5. The bolt (20′) according to claim 4, characterized in that said small piston (41″) comprises a further damping element (48) made of an elastomer or other deformable polymer, contained in a complementary seat (49) situated at the end of the small piston (41″).

6. The bolt (20, 20′) according to claim 4, wherein said spacer (44) has an elongated cylindrical form, symmetrical with respect to the central transversal plane and has a central body (44′) terminating with portions of ends (44″) having an enlarged section with seats (46) for receiving the bottom (47) of the hydraulic damper (43) indifferently inside either of the seats (46), depending on the assembly.

7. The bolt (20, 20′) according to claim 6, wherein said spacer (44) is made of polymeric material.

8. The bolt (20, 20′) according to claim 3, wherein a spring (42) is interposed between said pusher (41) and said hydraulic damper (43).

9. The bolt (20, 20′) according to claim 8, wherein said pusher (41) is equipped with the small piston (41″) destined for being inserted inside the coils of the spring (42) to come into contact with the hydraulic damper (43) between the piston (41″) and the pin portion (41′″) there being an annular corresponding portion (41′), which acts as a stop-end for compressing the spring (42).

10. The bolt (20, 20′) according to claim 1, wherein said bolt (20) comprises a tubular element (21) having outlet ends (32, 33) which can be closed respectively by means of a bolt-body cap (22), which can in turn be screwed to the breech plane (15) of the receiver (12), and by means of a bolt-stock cap (23), on which the stock (11) can be tightened.

11. The bolt (20, 20′) according to claim 10, wherein the bolt-body cap (22) is in the form of a hollow body (26) with a substantially circular section, and has a first outer threading (24) to be screwed to the breech plane (15) and a second outer threading (28) to be screwed into the first end (32) of the tubular element, the two threaded portions being separated by an annular edge (27) acting as a run-end for the screwing of the bolt-body cap (22) against the edge of the end (32) of the tubular element (21).

12. The bolt (20, 20′) according to claim 10, wherein the bolt-stock cap (23) is screwed at the second end (33) of the tubular element (21), produced in the form of a hollow body having an external threading (31) destined for being screwed into the second end (33) of the tubular element (21), at the end of the threaded portion of the hollow body, an externally threaded pin (29) extends to receive the tightening means of the stock in the form of a nut (34) and washer (35), between the two threaded portions (31, 29) there being an annular edge (30) which acts as a run-end for the screwing of the bolt-stock cap (23), against the edge of the end (33) of the tubular element (21).
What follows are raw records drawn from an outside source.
import Summits.AtomisticToContinuum.Crystallization.Theorems.ChartedZeroExcessLayeredLatticeLiouvilleXL

/-!
# Zero-excess layered lattice Liouville — part XM (lens-2 g59, node «SBGlueC4a»): the constants of the tower and the scalar profile step

Critic rows 1133/1135 (C4 «iterate with re-charting and explicit constants; the contraction hypothesis `θ₀ = 8·C_L·t_C² ≤ 1/8`»), leaf (2)
`SubWindowBudgetGlueBPG` of `stmt-AtomisticToContinuum-26636`.  This part is PURE REAL ARITHMETIC — no configurations:

* XM.1 `SBK`: the record of the tower's constants (`δ a Cg η R`; the certificate floor `c₀ C₁ κ₀` of (hU♭); `CL κ₁` of (LD)/(HC) via XD `floor_packages`; `CT` of
  (PF); the contraction `tC`, the window constant `Kw`, the history lag `k₀`, the top-window ratio `KR`; `εf ε ϱ AT m₀ CR n₁` of (I4ˢ)/(RC)/(LD); the coherence
  thresholds `ϑ₁ ω₁`; the profile `P₀ G₀`, the drift cap `μM`, the far budget `Θa Θb`, the finest window `nlo`) and its DERIVED quantities: `θ₀ = 8·CL·tC²`,
  `θ₁ = 2θ₀`, `rN = 27/tC³`, `Rhist = 27Kw³/tC^{3(k₀+1)}`, `Cm = CL(2+2CL)(2rN + tC⁻²)`, the levels `n ℓ = n0·tC^ℓ` (`n0 = R/KR`), the PROFILE
  `p ℓ = P₀θ₁^ℓ + G₀/(n ℓ)²`, the E3 radii `t ℓ = 7C₁·n ℓ + 8ϱ + 10`, `τ ℓ = 2·t ℓ`, the comparison window `mw ℓ`, `dA = dictA(c₀/2) 9`, `dAϱ`, the coherence
  slack `δs`, the history coefficient `γ`, the far-field coefficient `G₁`, `Θ ℓ = Θa + Θb/(n ℓ)²`, `pmax`, and the partial drift sums `μpart`.
* XM.2 `SBK.OK`: EVERY inequality among the constants that the tower uses (positivity; ★ the CONTRACTION HYPOTHESIS `θ₀ ≤ 1/8`; `Kw·tC^k₀ ≤ 1`; the history
  smallness `γ·Rhist·(2 + 216k₀²Cm) ≤ θ₁^{k₀+1}/8` (bought by `εf`, `δs`); the far-field balance `16tC²G₁Θa ≤ G₀`, `16tC²G₁Θb ≤ G₀·nlo²`; the correction smallness
  `1728·Cm·ε² ≤ θ₁`, `1728·CR²Cm²·pmax ≤ θ₁`, `Cm·pmax ≤ m₀²`, `CR√(Cm·pmax) + ε ≤ 1`; the DRIFT BUDGET `CR·μM ≤ min(c₀/2, κ₀/2, C₁, 1/50, 1/2000)`, `2μM ≤ c₀/8`,
  `δs ≤ 1/4`, `√Cm(2√P₀ + √G₀/nlo) ≤ μM`; the window/scale fits). Part XP exhibits a tuple satisfying `OK` from the antecedents' `∀∃` data (the order
  `… → tC,Kw,k₀ → εf,ε → ϱ → AT,m₀,CR,n₁ → ϑ₁,ω₁ → P₀,G₀,Θ,nlo → η₁,R₁`).
* XM.3 level arithmetic (`n_succ`, monotonicity, `p_succ_ge : θ₁·p ℓ ≤ p (ℓ+1)`, `p_le_div_tC_sq`, `p_le_hist`, the geometric sums `sum_inv_n_le`, `μpart_le_μM`,
  `sub_le_mul_of_steps`) and ★ `profile_step`: the count-normalised recursion of XK (`sbModeStep` + (E4)) with the profile bounds of the parent and of the far
  budget IMPLIES `mM² ≤ Cm·p ℓ`, `E(φ_{ℓ+1})(B_{n_{ℓ+1}}) ≤ p(ℓ+1)·#B_{n_{ℓ+1}}`, `L ≤ mM ≤ m₀` — the bootstrap closes because `θ₀ ≤ 1/8` carries the main term with
  NO `Kw` factor (count-normalised decay), the history factor `Rhist` multiplies only `εf²`, `δs²`, and the far field carries `1/n²`.
-/

noncomputable section

open scoped BigOperators
open Set Function Metric Finset

namespace Summit.AtomisticToContinuum.Crystallization.Theorems.ChartedZeroExcessLayeredLatticeLiouville

/-! ### XM.1  The constants of the tower and the derived quantities -/

/-- the record of constants of the sub-window tower (see the module docstring for the rôle of each). [this file, g59] -/
structure SBK where
  (δ a Cg η R : ℝ)
  (c₀ C₁ κ₀ : ℝ)
  (CL κ₁ CT : ℝ)
  (tC Kw KR : ℝ)
  (k₀ : ℕ)
  (εf ε ϱ AT m₀ CR n₁ : ℝ)
  (ϑ₁ ω₁ : ℝ)
  (P₀ G₀ μM Θa Θb nlo : ℝ)

namespace SBK

variable (K : SBK)

/-- main contraction coefficient `θ₀ = 8·C_L·t_C²`. -/
def θ₀ : ℝ := 8 * K.CL * K.tC ^ 2
/-- profile ratio `θ₁ = 2θ₀`. -/
def θ₁ : ℝ := 2 * K.θ₀
/-- count ratio of consecutive levels `rN = 27/tC³`. -/
def rN : ℝ := 27 / K.tC ^ 3
/-- count ratio to the history parent `Rhist = 27·Kw³/tC^{3(k₀+1)}`. -/
def Rhist : ℝ := 27 * K.Kw ^ 3 / K.tC ^ (3 * (K.k₀ + 1))
/-- mode-size coefficient `Cm = CL(2+2CL)(2rN + tC⁻²)`. -/
def Cm : ℝ := K.CL * (2 + 2 * K.CL) * (2 * K.rN + 1 / K.tC ^ 2)
/-- top level window `n0 = R/KR`. -/
def n0 : ℝ := K.R / K.KR
/-- level windows `n ℓ = n0·tC^ℓ`. -/
def n (ℓ : ℕ) : ℝ := K.n0 * K.tC ^ ℓ
/-- ★ the PROFILE `p ℓ = P₀·θ₁^ℓ + G₀/(n ℓ)²` (per-site energy bound at level `ℓ`). -/
def p (ℓ : ℕ) : ℝ := K.P₀ * K.θ₁ ^ ℓ + K.G₀ / K.n ℓ ^ 2
/-- inner E3 radius `t ℓ = 7C₁·n ℓ + 8ϱ + 10`. -/
def t (ℓ : ℕ) : ℝ := 7 * K.C₁ * K.n ℓ + 8 * K.ϱ + 10
/-- outer E3 radius `τ ℓ = 2·t ℓ`. -/
def τ (ℓ : ℕ) : ℝ := 2 * K.t ℓ
/-- comparison window `mw ℓ = (2τ+8)·18/c₀ + n ℓ + 2ϱ/c₀ + 1`. -/
def mw (ℓ : ℕ) : ℝ := (2 * K.τ ℓ + 8) * (18 / K.c₀) + K.n ℓ + 2 * K.ϱ / K.c₀ + 1
/-- Direction-A constant above the floor at the tear-free threshold `9`. -/
def dA : ℝ := dictA (K.c₀ / 2) 9
/-- Direction-A constant above the floor at range `ϱ`. -/
def dAϱ : ℝ := dictA (K.c₀ / 2) K.ϱ
/-- coherence slack cap `δs = (6C₁(2ϱ/c₀)+8)((28/25)ω₁ + ϑ₁) + 2μM·(2ϱ/c₀)`. -/
def δs : ℝ := (6 * K.C₁ * (2 * K.ϱ / K.c₀) + 8) * (28 / 25 * K.ω₁ + K.ϑ₁) + 2 * K.μM * (2 * K.ϱ / K.c₀)
/-- history coefficient `γ = (4+8CL)(3/κ₁²)(dA²εf² + (½CT·δs·dAϱ)²)`. -/
def γ : ℝ := (4 + 8 * K.CL) * (3 / K.κ₁ ^ 2) * (K.dA ^ 2 * K.εf ^ 2 + (1 / 2 * K.CT * K.δs * K.dAϱ) ^ 2)
/-- far-field coefficient `G₁ = (4+8CL)(3/κ₁²)·dA·AT²·1000C₁/(δ³tC³)`. -/
def G₁ : ℝ := (4 + 8 * K.CL) * (3 / K.κ₁ ^ 2) * K.dA * K.AT ^ 2 * (1000 * K.C₁ / (K.δ ^ 3 * K.tC ^ 3))
/-- far budget at level `ℓ`: `Θ ℓ = Θa + Θb/(n ℓ)²`. -/
def Θ (ℓ : ℕ) : ℝ := K.Θa + K.Θb / K.n ℓ ^ 2
/-- the largest profile value on the tower `pmax = P₀ + G₀/nlo²`. -/
def pmax : ℝ := K.P₀ + K.G₀ / K.nlo ^ 2
/-- partial drift sums `μpart i = Σ_{j<i} √(Cm·p j)` (the accumulated mode size after `i` levels is at most this). -/
def μpart (i : ℕ) : ℝ := ∑ j ∈ Finset.range i, Real.sqrt (K.Cm * K.p j)

/-! ### XM.2  The inequalities among the constants -/

/-- ★ `SBK.OK`: every inequality among the constants used by the tower (module docstring XM.2). [this file, g59] -/
structure OK : Prop where
  (hδ : 0 < K.δ) (hδ1 : K.δ ≤ 1) (ha : 0 < K.a) (hCg : 1 ≤ K.Cg) (hη : 0 < K.η) (hR : 1 ≤ K.R)
  (hc₀ : 0 < K.c₀) (hc₀1 : K.c₀ ≤ 1) (hcC : K.c₀ ≤ K.C₁) (hκ₀ : 0 < K.κ₀)
  (hCL : 1 ≤ K.CL) (hκ₁ : 0 < K.κ₁) (hCT : 0 ≤ K.CT)
  (htC : 0 < K.tC) (htC2 : K.tC ≤ 1 / 2) (hθ₀ : K.θ₀ ≤ 1 / 8)
  (hKw : 504 * K.C₁ / K.c₀ + 2 ≤ K.Kw) (hKwk : K.Kw * K.tC ^ K.k₀ ≤ 1) (hKR : 0 < K.KR)
  (hεf : 0 < K.εf) (hε : 0 < K.ε) (hϱ : 1 ≤ K.ϱ) (hAT : 0 ≤ K.AT) (hm₀ : 0 < K.m₀) (hCR : 1 ≤ K.CR) (hn₁ : 0 < K.n₁)
  (hϑ₁ : 0 < K.ϑ₁) (hω₁ : 0 < K.ω₁)
  (hP₀ : 0 ≤ K.P₀) (hG₀ : 0 ≤ K.G₀) (hμM : 0 ≤ K.μM) (hΘa : 0 ≤ K.Θa) (hΘb : 0 ≤ K.Θb) (hnlo : 1 ≤ K.nlo)
  -- history, far field, corrections
  (hγ : K.γ * K.Rhist * (2 + 216 * (K.k₀ : ℝ) ^ 2 * K.Cm) ≤ K.θ₁ ^ (K.k₀ + 1) / 8)
  (hfarA : 16 * K.tC ^ 2 * K.G₁ * K.Θa ≤ K.G₀) (hfarB : 16 * K.tC ^ 2 * K.G₁ * K.Θb ≤ K.G₀ * K.nlo ^ 2)
  (hεs : 1728 * K.Cm * K.ε ^ 2 ≤ K.θ₁) (hCRs : 1728 * K.CR ^ 2 * K.Cm ^ 2 * K.pmax ≤ K.θ₁)
  (hm₀s : K.Cm * K.pmax ≤ K.m₀ ^ 2) (hLc : K.CR * Real.sqrt (K.Cm * K.pmax) + K.ε ≤ 1)
  -- drift budget
  (hdc : K.CR * K.μM ≤ K.c₀ / 2) (hdκ : K.CR * K.μM ≤ K.κ₀ / 2) (hdC : K.CR * K.μM ≤ K.C₁) (hds : K.CR * K.μM ≤ 1 / 50)
  (hdν : K.CR * K.μM ≤ 1 / 2000) (htear : 2 * K.μM ≤ K.c₀ / 8) (hδs4 : K.δs ≤ 1 / 4)
  (hμsum : Real.sqrt K.Cm * (2 * Real.sqrt K.P₀ + Real.sqrt K.G₀ / K.nlo) ≤ K.μM)
  -- scales and windows
  (hnlo₁ : K.n₁ ≤ K.nlo) (hnlom : (32 * K.ϱ + 48) * (18 / K.c₀) + 2 * K.ϱ / K.c₀ + 1 ≤ K.nlo) (hnlot : 8 * K.ϱ + 10 ≤ K.C₁ * K.nlo)
  (hn0lo : K.nlo ≤ K.n0)
  (hwin : 8 * K.R + 28 / 25 * (6 * K.C₁ * (K.Kw * K.n0) + 8) + 28 / 25 * (6 * K.C₁ * (2 * K.ϱ / K.c₀) + 8) + 28 / 25 * (6 * K.C₁ + 8) ≤ 9 * K.R)
  (hτR : 14 * K.C₁ * K.n0 + 16 * K.ϱ + 20 ≤ K.R)
  (hreg : dictB K.C₁ K.δ * (9 * K.Cg * K.η * (2 * (9 * K.R + 1) / K.δ + 1) ^ 3) ≤ K.P₀ * K.n0 ^ 3)
  -- far budget constants
  (hΘa' : dictA K.c₀ 8 * (27 * (336 * K.C₁ * (24 / (K.c₀ * K.tC)) / 25) ^ 3) * (2 * K.P₀ + 54 * (2 * K.μM) ^ 2) +
      2 * (10 / K.δ + 1) ^ 3 * (9 * K.Cg * K.η) * ((2 * (192 * K.KR / K.c₀ + 2) / K.δ + 1 / 21) * (336 * K.C₁ / 25)) ^ 3 +
      2 * ((2 * K.μM) * (8 / K.c₀)) ^ 2 * (10 / K.δ + 1) ^ 3 ≤ K.Θa)
  (hΘb' : dictA K.c₀ 8 * (27 * (336 * K.C₁ * (24 / (K.c₀ * K.tC)) / 25) ^ 3) * (2 * K.G₀) ≤ K.Θb)

/-! ### XM.3  Level arithmetic -/

section Arith

variable {K}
13. The bolt (20, 20′) according to claim 10, wherein the tubular element (21) is produced with the outlet ends (32, 33) having a larger diameter with respect to the body and having inner threadings destined for the screwing of the bolt-body cap (22) and the bolt-stock cap (23).

14. A semiautomatic firearm comprising a bolt (20, 20′) according to claim 1.

15. Use of the bolt (20, 20′) according to claim 1, in a long, semi-automatic firearm such as a carbine or single-barrel rifle, rifled or unrifled, or in a short semi-automatic firearm.